System layout is depicted in Figure 1. Each utterance (query) is modelled by a HMM-based statistical model. Due to lack of information about language and linguistic structure of the utterances, obviously, models of phonemes (or any other linguistic units) could not be built in advance. Instead, we have proposed to build models of language-independent quasi phoneme-like ES units with aid of unsupervised clustering. Then, the HMM for each query is built up by concatenation of such ES models (or fillers). Searching the query over the database is performed by Viterbi decoding [ 2 ]. The decoder generates output cumulative probabilities (confidence) and starting positions, from which the cumulative probabilities were computed. Candidates for search results are obtained by thresholding the confidence curve. We used only the provided SWS2013 development data during system development.

We applied a 30 ms sliding window with 10 ms shift for computation of MFCCs (Mel Frequency Cepstral Coefficients), which may be considered as a standard in speech recognition. Each frame is represented by the 39–dimensional feature vector that is composed of 13 MFCCs along with their delta and delta– delta derivates (incl. 0th cepstral coefficient), followed by Cepstral Mean Normalisation. The feature vectors form observations for further acoustical modelling by HMM.

The overall performance of our proposed approach for the SWS task relies on how precisely the developed models of ES units mimic real phoneme-based units. Thus they should preserve the linguistic information as much as possible while the non-linguistic features (related to speaker/gender variability, emotion, background noise, channel characteristics, etc) should be suppressed. This is a very challenging problem and can be solved only to a certain extent. We are aware of the fact that the developed ES units are only a rough approximation of linguistic units if no information about language structure is taken into account.

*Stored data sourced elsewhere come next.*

import Summits.CriticalPhenomena.PercolationContinuityZ3.Theorems.PercNearOneGluingNoHeavyPcintKernNFZ3B9Defs
import Summits.CriticalPhenomena.PercolationContinuityZ3.Theorems.PercNearOneGluingNoHeavyPcintWinKernelTree
import Summits.CriticalPhenomena.PercolationContinuityZ3.Theorems.PercNearOneGluingNoHeavyPcintWinKernelNFP
import HarnessLib

/-!
# PCINT lane, kernel check 38/82 of the B3r window certificate `d = 3`, memory 9 (8-step windows; 39168 first-use normal forms of 1679616 codes): 4 prefix blocks, 560 rows

Cell `prim-pcint`, seat `prim-pcint-2` (gen 2).  Collatz–Wielandt rows `10^5 · row ≤ 99999 · DEN · v` on the normal forms extending
each listed 5-step prefix (`WinK.nfCodesP`, `…PcintWinKernelNFP`; no global enumeration), by `decide +kernel` (`WinK.allB`;
table values from the search tree `WinK.KT.ofListF 15 tbl`, `…PcintWinKernelTree`; `maxHeartbeats 0`).  Does NOT build on p205010.
-/

namespace Summit.CriticalPhenomena.PercolationContinuityZ3.Theorems.Pcint.NFZ3B9

set_option maxHeartbeats 0 in
/-- The 140 rows of the normal forms extending the prefix `[((0 : Fin 3), true), ((1 : Fin 3), true), ((0 : Fin 3), false), ((0 : Fin 3), true), ((0 : Fin 3), true)]` (scan state 2) hold. [folklore] -/
theorem leaf_123 : (WinK.nfCodesP 3 8 2 [((0 : Fin 3), true), ((1 : Fin 3), true), ((0 : Fin 3), false), ((0 : Fin 3), true), ((0 : Fin 3), true)]).all (WinK.rowOKBT 3 7 2204 10252 9755 99999 (WinK.KT.ofListF 15 tbl) 24474) = true :=
  WinK.all_of_allB (fuel := 12) (by decide +kernel)

set_option maxHeartbeats 0 in
/-- The 140 rows of the normal forms extending the prefix `[((0 : Fin 3), true), ((1 : Fin 3), true), ((0 : Fin 3), false), ((0 : Fin 3), true), ((0 : Fin 3), false)]` (scan state 2) hold. [folklore] -/
theorem leaf_124 : (WinK.nfCodesP 3 8 2 [((0 : Fin 3), true), ((1 : Fin 3), true), ((0 : Fin 3), false), ((0 : Fin 3), true), ((0 : Fin 3), false)]).all (WinK.rowOKBT 3 7 2204 10252 9755 99999 (WinK.KT.ofListF 15 tbl) 24474) = true :=
  WinK.all_of_allB (fuel := 12) (by decide +kernel)

set_option maxHeartbeats 0 in
/-- The 140 rows of the normal forms extending the prefix `[((0 : Fin 3), true), ((1 : Fin 3), true), ((0 : Fin 3), false), ((0 : Fin 3), true), ((1 : Fin 3), true)]` (scan state 2) hold. [folklore] -/
theorem leaf_125 : (WinK.nfCodesP 3 8 2 [((0 : Fin 3), true), ((1 : Fin 3), true), ((0 : Fin 3), false), ((0 : Fin 3), true), ((1 : Fin 3), true)]).all (WinK.rowOKBT 3 7 2204 10252 9755 99999 (WinK.KT.ofListF 15 tbl) 24474) = true :=
  WinK.all_of_allB (fuel := 12) (by decide +kernel)

set_option maxHeartbeats 0 in
/-- The 140 rows of the normal forms extending the prefix `[((0 : Fin 3), true), ((1 : Fin 3), true), ((0 : Fin 3), false), ((0 : Fin 3), true), ((1 : Fin 3), false)]` (scan state 2) hold. [folklore] -/
theorem leaf_126 : (WinK.nfCodesP 3 8 2 [((0 : Fin 3), true), ((1 : Fin 3), true), ((0 : Fin 3), false), ((0 : Fin 3), true), ((1 : Fin 3), false)]).all (WinK.rowOKBT 3 7 2204 10252 9755 99999 (WinK.KT.ofListF 15 tbl) 24474) = true :=
  WinK.all_of_allB (fuel := 12) (by decide +kernel)

end Summit.CriticalPhenomena.PercolationContinuityZ3.Theorems.Pcint.NFZ3B9
/-!
# Line `census` for the crux `DoorA26` (stmt-ValiantsHypothesis-19979) — chamber census + the window-4 band law

Crux (FIXED, the route's decl): `Summit.ValiantsHypothesis.ValiantsHypothesis.Theses.LacunarySymmetroid.DoorA26`
(support item, rank 9, of `route-ValiantsHypothesis-LacunarySymmetroid`; `= PosRootLawAt 2 6 19` unfolded, `Census.doorA26_item_iff`;
OPEN, typed, never asserted): every six-term real symmetric `2 × 2` pencil `det (∑ₗ X^{dₗ} Sₗ)` has at most `19 = D(2,6) − 1` distinct
positive roots.  Content of this line drafted by the pub-symmetroid desk (lead g21, `HOME/lead/g21/lines/DoorA26-census-LINE.md`,
sha16 1f6f5d772524ff82, D-0145); typed and registered by the crux-plan seat `cruxplan-stmt-ValiantsHypothesis-19979-census` (2026-08-27).

WHY THIS LINE.  A `(2,6)` symmetric pencil determinant is a 21-nomial (monomials `X^{dᵢ+dⱼ}`, `i ≤ j`); twenty positive roots force it
to be DESCARTES-SHARP, so all 21 pair sums are distinct (a collision costs a monomial: `Census.posRootLawOn_of_pairSum_collision`), the
coefficients strictly alternate, and the support lies in ONE of finitely many CHAMBERS = order types of the 21 pair sums on the cone
`0 = d₀ < d₁ < ⋯ < d₅`.  The tree already has the reduction `Census.doorA26_iff_forall_chamberOrder` / `Census.posRootLawOn_of_chamberRows`
(door A ⇔ the chamber-uniform row `∀ d, StrictMono ((fun p => d p.1 + d p.2) ∘ σ) → PosRootLawOn 2 6 19 d` for every covering order
`σ : Fin 21 → Fin 6 × Fin 6`).  This line makes the order set EXPLICIT and FINITE — the table `Census.chamber : ℕ → (Fin 21 → Fin 6 × Fin 6)` of the 2 608 chambers of record
(theory g6, exact; count `2 608 = |χ_𝒜(−1)|/6!` confirmed by theory-2 via Zaslavsky + 21 good primes, CHAMBERS-COUNT-t2.md §2; the figure
«2 652» circulating in desk texts since R1842 is a transcription slip for this 2 608) — and splits the work into
* `stub_chamberCover` (finite combinatorics): every sorted generic support realises a LISTED order;
* `stub_easyChambers` (large, routine per chamber): every listed NON-hard chamber carries the door-A row — 931 of them are ALREADY kernel
  theorems `Census.doorA26_on_chamber<n>` (desk census 2026-08-27T19:55Z, `HOME/lead/g21/census/chambers_byfile.txt`), by sign-class
  parity / L-tri / Λ / Π certificates and magnitude leaves (newton-cone rows P/T/G3, AM–GM, domination dom2/dom3/dom-frac, row-assisted and
  piecewise domination, mirror transport `…ChamberSymmetry`; composable instrument `Census.posRootLawOn_of_chamber_cell`);
* `stub_w4Band` — the WINDOW-4 BAND LAW, typed here in witness-free algebraic form (see `W4BandLaw`): the exact extra content of «three
  positive roots in a window of four consecutive monomials» beyond the two Newton-cone (C25) rows of the window;
* `stub_hardChambers` (THE CRUX OF THE LINE): the HARD chambers `[1, 954, 1706, 1709]` (index list inlined in the two chamber stubs) — the mirror pair 1706 / 954 carries the
  three KERNEL PSEUDO-TWENTIES of record (`…CensusPseudoTwenty000203081933` p549496 on `(0,2,3,8,19,33)⁺` ∈ chamber 1706;
  `…PseudoTwenty001324282931` p551561 and `…PseudoTwenty001222262729` p551757, both in chamber 954): explicit integer symmetric pencils whose
  21 coefficients strictly alternate and satisfy ALL 1 330 Newton-cone triples strictly (with the recorded Gram rows) while the determinant
  has 2 resp. 4 positive roots — so NO certificate whose root-side input is signs + C25 (+ pencil-valid Gram/rank rows) kills those cells
  (door-p1 g8, desk words R2128/R2159 «METHOD BARRIER AT C25 DEPTH (kernel)»); chamber 1709 carries the located-exact tall-flag
  pseudo-twenty `(0,2,3,9,100,400)⁺` (door-p1 g8, `exp/pseudo20_0_2_3_9_100_400_int.json`, not filed) and 1 is its mirror.  These rows must
  use a ROOT-SIDE input beyond C25 — the band law — together with the M4/Gram rows (door-p1 g9: the apex zone `σ₉ ≤ 1.28e-3` of
  `(0,2,3,8,19,33)⁺` is located-dead by M4 term domination; above it the W4 bands bite).
SHAPE (layer invariant): each stub is a precise named `Prop` `Stmt.stub_<name>` + a registered `theorem stub_<name> : Stmt.stub_<name> :=
sorry`; the composition `DoorA26_of : Stmt.stub_chamberCover → Stmt.stub_easyChambers → Stmt.stub_w4Band → Stmt.stub_hardChambers → DoorA26`
(`doorA26_item_of ∘ doorA26_iff_strictMono.mpr`, then `posRootLawOn_of_chamberRows` support by support, the cover, and the hard/easy case
split on the chamber index) is kernel-checked with no `sorry` of its own; `DoorA26_proof : DoorA26 := DoorA26_of stub_… ` depends on exactly
the four stub `sorry`s and becomes the crux proof when the last stub is discharged (provers land `Stmt.stub_<name>` verbatim in `Theorems/`).

RESHAPING RULE (for the lead).  The easy/hard cut is organisational: both chamber stubs have the same shape, and once `stub_w4Band` is a
tree theorem it may be used anywhere.  A chamber found immune to the landed certificate classes moves from `stub_easyChambers` to
`stub_hardChambers` by re-publishing this file with a longer hard list in `Stmt.stub_easyChambers` / `Stmt.stub_hardChambers` / `DoorA26_of`
(same stub names; re-register with `ledger skeleton check`).

WHY NOVEL (search-before-claim, this seat, 2026-08-27; details and hit ids in `Lines/census.md`).  Matrix Descartes at a FIXED format decided
by a finite chamber census with kernel certificates per chamber, plus a witness-free band form of the 4-nomial three-root criterion usable
as LP rows; no literature treats `ζ_sym(2,6)`; nearest prior art = fewnomial / Descartes-type bounds for structured polynomials (see card).

CHEAPEST FALSIFIER.  ONE real symmetric `(2,6)` pencil with 20 distinct positive det-roots (`Census.not_doorA26_iff`) kills the crux, the
item and this line at once; census freeze of record: maximum 18 on 228 supports, never > 18; the kernel pseudo-twenties say where to look
(chambers 1706⁺ / 954⁺; door-p1 g9 runs the negative side on the stratum chain `(3,3,6) → … → F₀`).  For `stub_chamberCover` alone: sample
sorted integer supports and look their order up in the table (done: all 11 946 394 generic supports with `d₅ ≤ 80` realise exactly these
2 608 orders, theory g6 `boxmin.py`).  For `W4BandLaw` alone: random alternating 4-nomials with three positive roots against the two
row families at random `t` (door-p2 g7's `w4band.py` self-test is the same check in band coordinates, 400/400).

HONEST FRAMING.  A skeleton: four `sorry`s (the registered stubs), one kernel-checked composition, and `DoorA26_proof` resting on those
four `sorry`s — nothing here is asserted or proved; the file is never imported.  `DoorA26` / `DoorA34` OPEN;
registers unchanged `ζ_sym(2,6) ∈ {18,19,20}` (18 attained, never > 18); nothing here bears on `MatrixDescartes`
(stmt-ValiantsHypothesis-18050) or on `VP ≠ VNP` — the summit is NOT moved by this file.
-/

-- `Summit.ValiantsHypothesis.ValiantsHypothesis.…` repeats a component by the D-0017 layout
-- (single-conjunct summit), which the `dupNamespace` linter flags; the name is mandated.
set_option linter.dupNamespace false
import Summits.HodgeConjecture.HodgeConjecture.Theorems.CyclicUnitaryPowersVeryGeneralDeckCommutatorsInHg
import Literature.AlgebraicGeometry.HodgeTheory.GoursatKolchinRibetHolds
import HarnessLib

/-!
# Crux K1 `VeryGeneralDeckCommutatorsInHg` (route `CyclicUnitaryPowers`, stmt-HodgeConjecture-19544): the Katz fact
# binder `stub_katzGKR` is PROVED modulo the classification of `Aut 𝔰𝔩ₙ`; K1 modulo six geometric facts + Jacobson

The registered skeleton v9 of the crux binds the Goursat–Kolchin–Ribet criterion
`Literature.AlgebraicGeometry.HodgeTheory.Katz1990_goursatKolchinRibet_specialLinear'` (Katz 1990, Prop. 1.8.2) as the
stub `stub_katzGKR`, and the crux is closed modulo seven cited facts
(`CyclicUnitaryPowersVeryGeneralDeckCommutatorsInHg.veryGeneralDeckCommutatorsInHg_of_facts`).  The Katz fact is now a
THEOREM of the tree modulo ONE smaller cited fact, the classification of the automorphisms of `𝔰𝔩ₙ(ℂ)`
(`Literature.Algebra.Lie.SpecialLinearAutomorphisms.Jacobson1962_sl_automorphisms`, Jacobson, *Lie Algebras*, IX §5
Thm 5): `Literature/AlgebraicGeometry/HodgeTheory/GoursatKolchinRibetHolds.lean`,
`Katz1990_goursatKolchinRibet_specialLinear'_of_jacobson` (proof = Katz's: block kernels and Artin IV.4.9
(`GoursatKolchinRibetKernels`), "`G°` maps onto `Gᵢ°`" (`GoursatKolchinRibetProjections`), logarithms of lifted
transvections and the Lie algebra (`Literature/NumberTheory/Automorphic/{LieAlgebraGLUnipotentLog, BlockDiagonalLieAlgebra}`,
`GoursatKolchinRibetLieAlgebra`), Ribet's lemma and `Aut 𝔰𝔩ₙ` (`GoursatKolchinRibetLieCore`), Schur twists
(`GoursatKolchinRibetTwist`)).  This file records, for the crux's registry and the debt queue:

* `stub_katzGKR_of_jacobson : Jacobson1962_sl_automorphisms → Katz1990_goursatKolchinRibet_specialLinear'` (the stub's
  exact signature behind the one remaining fact), and
* `veryGeneralDeckCommutatorsInHg_of_facts_of_jacobson` — **K1 conditional on the six geometric / Hodge-II facts
  (Carlson–Toledo ×4, Cattani–Deligne–Kaplan, André) and Jacobson's theorem**, the Katz fact eliminated.

The unconditional `stub_katzGKR` follows the moment `Jacobson1962_sl_automorphisms_holds` lands (prover-Bx, in flight).
Written by the prover seat `hodge-nonav-prover-Ax` (g3). Nothing here says HC ∕ HC_AV is proved.

## References
* [Katz1990ESDE] N. M. Katz, Ann. of Math. Stud. 124 (1990), §1.8 Prop. 1.8.2.
* [Jacobson1962LieAlgebras] N. Jacobson, *Lie Algebras* (1962), Ch. IX §5 Theorem 5.
* [CarlsonToledo1999] J. A. Carlson, D. Toledo, Duke Math. J. 97 (1999), Theorem 7.1.
-/

noncomputable section

open Literature.AlgebraicGeometry.Motives Literature.AlgebraicGeometry.HodgeTheory

-- mandated namespace `Summit.HodgeConjecture.HodgeConjecture.Theorems` trips `linter.dupNamespace` (off tree-wide)
set_option linter.dupNamespace false

namespace Summit.HodgeConjecture.HodgeConjecture.Theorems.CyclicUnitaryPowersKatzGKROfJacobson

/-- **Stub `stub_katzGKR` of crux K1 modulo Jacobson's theorem**: the Goursat–Kolchin–Ribet criterion
`Katz1990_goursatKolchinRibet_specialLinear'` (Katz 1990, Prop. 1.8.2, special case `Gᵢ^{0,der} = SL(Vᵢ)`, on
`ℂ`-points) follows from the classification of the automorphisms of `𝔰𝔩ₙ(ℂ)`
(`Katz1990_goursatKolchinRibet_specialLinear'_of_jacobson`). [cite: Katz1990ESDE, §1.8 Prop. 1.8.2]
[cite: Jacobson1962LieAlgebras, Ch. IX §5 Theorem 5 (p. 283)] -/
theorem stub_katzGKR_of_jacobson
    (hJ : Literature.Algebra.Lie.SpecialLinearAutomorphisms.Jacobson1962_sl_automorphisms.{0, 0}) :
    Literature.AlgebraicGeometry.HodgeTheory.Katz1990_goursatKolchinRibet_specialLinear' :=
  Katz1990_goursatKolchinRibet_specialLinear'_of_jacobson hJ

/-- **Crux K1 `VeryGeneralDeckCommutatorsInHg` modulo the six geometric / Hodge-II facts and Jacobson's theorem**
(the Katz fact of `veryGeneralDeckCommutatorsInHg_of_facts` replaced by its proof from
`Jacobson1962_sl_automorphisms`): for a very general smooth member of the cyclic family, every commutator of two
`σ`-unitary rational automorphisms of `H²` lies in the Hodge group. [cite: CarlsonToledo1999, §7 Theorem 7.1 (p. 16)]
[cite: Katz1990ESDE, §1.8 Prop. 1.8.2] [cite: Jacobson1962LieAlgebras, Ch. IX §5 Theorem 5 (p. 283)] -/
theorem veryGeneralDeckCommutatorsInHg_of_facts_of_jacobson
    (hCT : nonempty_carlsonToledoFamily) (hCT1 : carlsonToledo1999_finrank_eigenspace_deck_one)
    (hCT2 : carlsonToledo1999_finrank_eigenspace_inf_hodgePiece)
    (hCDK : cmsp_nonHodgeGenericPoints_countable_algebraic_cover)
    (hAndre : andre1992_algebraicMonodromy_normal_mumfordTateGroup)
    (hCTd : carlsonToledo1999_unitaryReflection_zariskiDense)
    (hJ : Literature.Algebra.Lie.SpecialLinearAutomorphisms.Jacobson1962_sl_automorphisms.{0, 0}) :
    Summit.HodgeConjecture.HodgeConjecture.Theses.CyclicUnitaryPowers.VeryGeneralDeckCommutatorsInHg :=
  CyclicUnitaryPowersVeryGeneralDeckCommutatorsInHg.veryGeneralDeckCommutatorsInHg_of_facts @hCT @hCT1 @hCT2 @hCDK
    @hAndre @hCTd @(stub_katzGKR_of_jacobson hJ)

end Summit.HodgeConjecture.HodgeConjecture.Theorems.CyclicUnitaryPowersKatzGKROfJacobson

end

In these initial experiments, we developed the ES models by the following procedure: 1) All 20 hours of audio of the SWS2013 dataset were parameterized as a sequence of MFCC vectors. 2) Means and variances of Gaussian components of semicontinuous Gaussian Mixture PDF were estimated by unsupervised clustering of all MFCC vectors from the dataset. The clustering was performed by the K–variable K–means procedure [ 4 ]. During the clustering, small clusters (containing less than 30 vectors) were discarded. This iterative procedure converged into 257 clusters, whose centroids defined the means of PDF’s Gaussian components. 3) In the next step, the sequence of the MFCC vectors computed from the SWS2013 dataset was divided into segments of 20 vectors with 50% overlap, each spanning 0.1 seconds of audio, which is initially considered the average duration of ES units.. Then 1-state semi-continuous density HMM (SD-HMM) was estimated for each segment. Since all SD-HMMs utilize the PDFs with the same Gaussian components, only weights of the Gaussians in the mixtures were computed during ES model estimation. Thus the HMM states are defined by PDFs composed of Gaussian mixtures described by 257-dimensional weight vectors. Such approach is much less computational demanding than conventional HMM training. Since it results in the creation of about 1.5 million models, the amount of weight vectors was massively reduced, again by the K-variable K-means clustering (only 207 clusters with the highest amount of vectors were preserved). This procedure results in the creation of 207 models of ES units.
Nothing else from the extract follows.